Within the listing below, how many lines hold the string "proved"? Only the number should be given.

● ● ● ● ●

import Summits.QuantumFields.BalabanUV.Beta.FP.TowerKernelLawNamedC
import Summits.QuantumFields.BalabanUV.Beta.FP.StepRecursionFeedNestedComp
import Summits.QuantumFields.BalabanUV.Beta.FP.TowerHSideRowsClosing
import Summits.QuantumFields.BalabanUV.Beta.FP.TowerNParityRowsEven
import Summits.QuantumFields.BalabanUV.Beta.FP.WoundEvenFamilyParities
import Summits.QuantumFields.BalabanUV.Beta.FP.TowerNSlotLetters
import Summits.QuantumFields.BalabanUV.Beta.FP.TowerH2Letters
import Summits.QuantumFields.BalabanUV.Beta.FP.TowerN1RowsFamily
import Summits.QuantumFields.BalabanUV.Beta.FP.TowerHN2RowMixedWard
import Summits.QuantumFields.BalabanUV.Beta.FP.TowerK1RowTopColumn
import Summits.QuantumFields.BalabanUV.Beta.FP.TowerHLinkRows
import Summits.QuantumFields.BalabanUV.Beta.FP.TorusCompositeNestedJetsSym
import Summits.QuantumFields.BalabanUV.Beta.NVertexLamFold
import Summits.QuantumFields.BalabanUV.Beta.FP.TowerLamSourceDisplay
import Summits.QuantumFields.BalabanUV.Beta.CombWilsonT2EvenPairRow
import Summits.QuantumFields.BalabanUV.Beta.FP.TorusWJunctionOfNLeg
import Summits.QuantumFields.BalabanUV.Beta.FP.TowerK2bStoreyBridge
import Summits.QuantumFields.BalabanUV.Beta.FP.TowerSigmaLegLetters
import Summits.QuantumFields.BalabanUV.Beta.FP.KernelPeriodisationFibWoundLetter
import Summits.QuantumFields.BalabanUV.Beta.FP.NestedConstraintScaling

/-!
# `BalabanUV.Beta.FP.StepRecursionFeedNestedNamedH` — road «FP», binder row D1, ROUTE T (β1): **THE END WRAPPER v9 — v8 `…NamedG.d1Tel_JcComp_ctr_namedG` WITH THE σ-LEG**
# (`g47/SPEC-60.md`; Q-FP-47-2 answered by an2 g72 A-1 l.68176 + PART 35 `FP/NestedConstraintScaling`; Engine C K2L-C gate G3): the nested coarse constraint of the one-shot system is
# `𝔔₀ = Q₂₀·Q₁₀ = s_n • 𝔔ᵘ`, `s_n = ∏_{ℓ<n+2} stepScale 3 Lc ℓ` (PART 35 §4), so its KKT inverse reads the composite chart `AN (Roots.ctr Lc) (n+1)` through the fibre scaling
# `σ_n = 1 ⊕ s_n⁻¹` (§5; by value `hv = AN∕3⁵ − dλ∕3⁵` at n = 0, K2L-C G3).  v9 DISPLAYS the (S3-1) N leg `hEAN hAEN hLN` at `scaleK σ σ AN` (letter `sn`, pin `hsn`), FEEDS the named
# tower law `TowerKernelLawNamedC` that chart with the σ′-conjugated vertex families `scaleK σ′ σ′ ∘ (VN, WNᵉᵛᵉⁿ, wound)` (`σ′ = 1 ⊕ s_n`, `σσ′ = 1`) and RETURNS to END-Comp's
# `hessKer AN VN WN` by Literature `HessKerRate.hessKer_scaleK`.  THE BOOKKEEPING THIS FORCES (kernel; every displayed change located): every direction-dependent letter `X` of v8
# is read at the RESCALED SOURCE `X⁸(v) := X(s_n • v)` — then (J-W″) `hv⁸(e_a) = AN(·;a) − Dλ⁸_a` is v8's shape and v8's landed row theorems (`TowerN1RowsFamily`, `TowerQN2RowFamily`,
# `TowerHN2Row(Mixed∕Ward)`, `TowerLamSourceDisplay`, `TowerK1RowTopColumn`, `TowerHLinkRows`) apply VERBATIM to the ⁸-letters; hence: (P1) the direction family carries the source
# weight `s_n·r` (`hdv : dv (μ,y) = (sn n * r n) • e`; `hr` VERBATIM); (P2) the 𝔔-rows of the σ′-families are v8's at the pin set `P‡ = (Pn with cVH, cB ↦ s_n·cVH, s_n·cB)` (an2
# PART 12 ∕ 20: the border blocks are `cVH •` ∕ `−cB ·` pin-free sums — `TowerSigmaLegLetters` §3), so the BORDER LOCKS are the UNIT pins `hcVH : 2·cVH(n+2) = −(Lc⁴)^(n+2)·cE(n+2)`
# (= `−2·cΛ(n+2)` by `hcΛ`), `hcB : c²·r·r·card(box 4 Lc)^(n+2) = −cB(n+2)` (`∏ stepScale` gone) — SO v9's `D1Tel Lc Js (JcComp … Pn)` IS ABOUT THE COMPOSITE RECORD AT UNIT
# BORDER PINS: under v9's locks `Pn.cVH (n+2)`, `Pn.cB (n+2)` are `s_n⁻¹ ×` what v8's locks forced (the `ff` pins identical), i.e. v8's and v9's `Pn` binders range over DIFFERENT lock
# classes — the END's OBJECT moved with the leg (one slip seen twice, repaired together; an2 J-NOTE-16 `gen72/J16-SIGMA-LEG.md` §4), not only its display, and a consumer instantiating
# both wrappers at «the same `Pn`» would be comparing different records (DOCFIX-1, an2 g72 W-3 l.68213); (P3) the lower storey columns `hhbe` read the chart through σ (`K1 ∕ hlink` are
# homogeneous across storeys; the top storey IS `hv`), `hm = Ŝ(AN)` stays the chart's multiplier column and the MIXED locks carry `s_n` (`hcM₂ : sn·cM₂·r·r = 1`, `hLk : c·cΛ = sn·cM₂·r·κ₂`);
# (P4) (J-R₂″) `hR₂` is read at `λ_a = lv ((sn·r)•e_a)`.  ALSO (v1.2∕v1.3): the record's N-family DECAY, PARITY and WINDING letters `hVN hWN hδN hVNm hVNt hWNw` (+ `NN CvN
# CwN δN`) are an2's THEOREMS (`NVertexParities.vertexFamilies_VN_WN`, PART 12 `perF_dper_VN_apply_of_inr_inr ∕ _inl_apply_of_inr`, PART 15c
# `KernelPeriodisationFibWoundLetter.winding_letter_evenHalf_of_swap` with `NVertexWoundTorus.translate_inv_AN`) and are DISCHARGED inside — NOTHING of the N families is displayed.
# Everything else v8 VERBATIM (pins `hlve hXbf hfN hcfe hκe hwe hTW hH₁f hH₂f`, tables `hT₂ hM₂`, columns `hm hml hJM`, locks `hcΛ hcE₂`, `a2`, the F ∕ G winding letters,
# (S3) F ∕ G systems, END-Comp's rows).

WHY.  SPEC-60 (L)(F)(R)(P); the one idea is the rescaled source.  Generated from v5's TREE bytes (34380d82733eff77) by `g48/gen/genV9.py` (genV8 lineage); does NOT import v8∕v7∕v6∕v5
(gate `dedup.landed` rule; E-FP-46-1): the proof is v5's OWN law feed with the discharged rows bound by `have`s.  [folklore] packaging BY NAME; no `def`, no `def … : Prop`, nothing cited, 0 sorry.
HONEST: every pin ∕ lock ∕ Ward ∕ residual row is a HYPOTHESIS (junction condition on the free pins ∕ the literal).  WHAT v9 REPAIRS: the ONE located (L2′) normalisation slip of
v5…v8 (the leg at `A := AN`; K2L-C G3 `c* = 3⁵ = stepScale 3 3 0 · stepScale 3 3 1`).  WHAT v9 DOES NOT REPAIR (SPEC-60 §2): (J-R₂″) — by value (Engine C K2L-C, R-AN2-71-K2L-ADD3,
road verdict [D1P3-G47-K2LC]) the symmetrised `Ŝ`-contraction of the Ward defect is NOT inhabited at n = 0 at the road's read-outs; whether #21's order-2 gauge door acts by
plain conjugation or STOREYWISE is a LAW-LEVEL question (Q-FP-47-1 → REFEREE ∕ leaf-06; an2 A-1 and the road: (β)) — SO THIS THEOREM STAYS VACUOUSLY CONDITIONAL AT EVERY
COMPOSITE DEPTH AS DISPLAYED until a law with the storeywise door exists; the new lock shapes (P2)(P3) are KERNEL consequences of the σ-normalisation, NOT valuations (by-value
checks are Engine C's, zero weight).  Nothing of Bałaban's asserted, valued or discharged; 0 estimates; 0∕4 row-D1 binders (hW, hR, D1Tel, D1Rep); ROOT M‴ p325680 ∕ P5c ∕ D6
untouched; (L2′) NOT discharged (the σ-leg is DISPLAYED, not proved); NOT (C1), NOT (T-ID), NOT SDF, NOT D1, NEVER «G-an2-4 closed», NOT BetaPertH, NOT continuum, NOT Clay.
v5…v8 stay (consumers choose).  HONEST DEPENDENCY (page 1, mandatory): continuum YM on T⁴ ⇐ BetaPertH ∧ nine spine estimates (0/9 proved); BetaPertH ⇐ (D1) ∧ (D4) ∧ CAP+tail;
G-an2-4 gates asym, D1 and NE2/3/4.  HONEST FRAMING (cell contract, verbatim): «discharging `BetaPertH` makes Bałaban's UV stability UNCONDITIONAL — a real constructive-QFT result;
it is NOT the continuum limit and NOT the Clay problem.»  ABSOLUTE RULE (cell charter, verbatim): «No internally-minted statement may enter as a cited fact. Every hypothesis is either
kernel-proved in this package or a verbatim quotation of a PUBLISHED theorem with page reference. The manuscript(s) under audit are NOT citable for their own disputed steps — they are
the thing under adjudication; programme-internal (2001/route/tribunal) claims are never citable.»  Road «FP» OWNER, b2b-balaban-beta-d1-p3 gen 48 (v9), 2026-08-28.  No existing file touched.
-/

noncomputable section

● ● ● ● ●

**TASK OUTPUT:** 3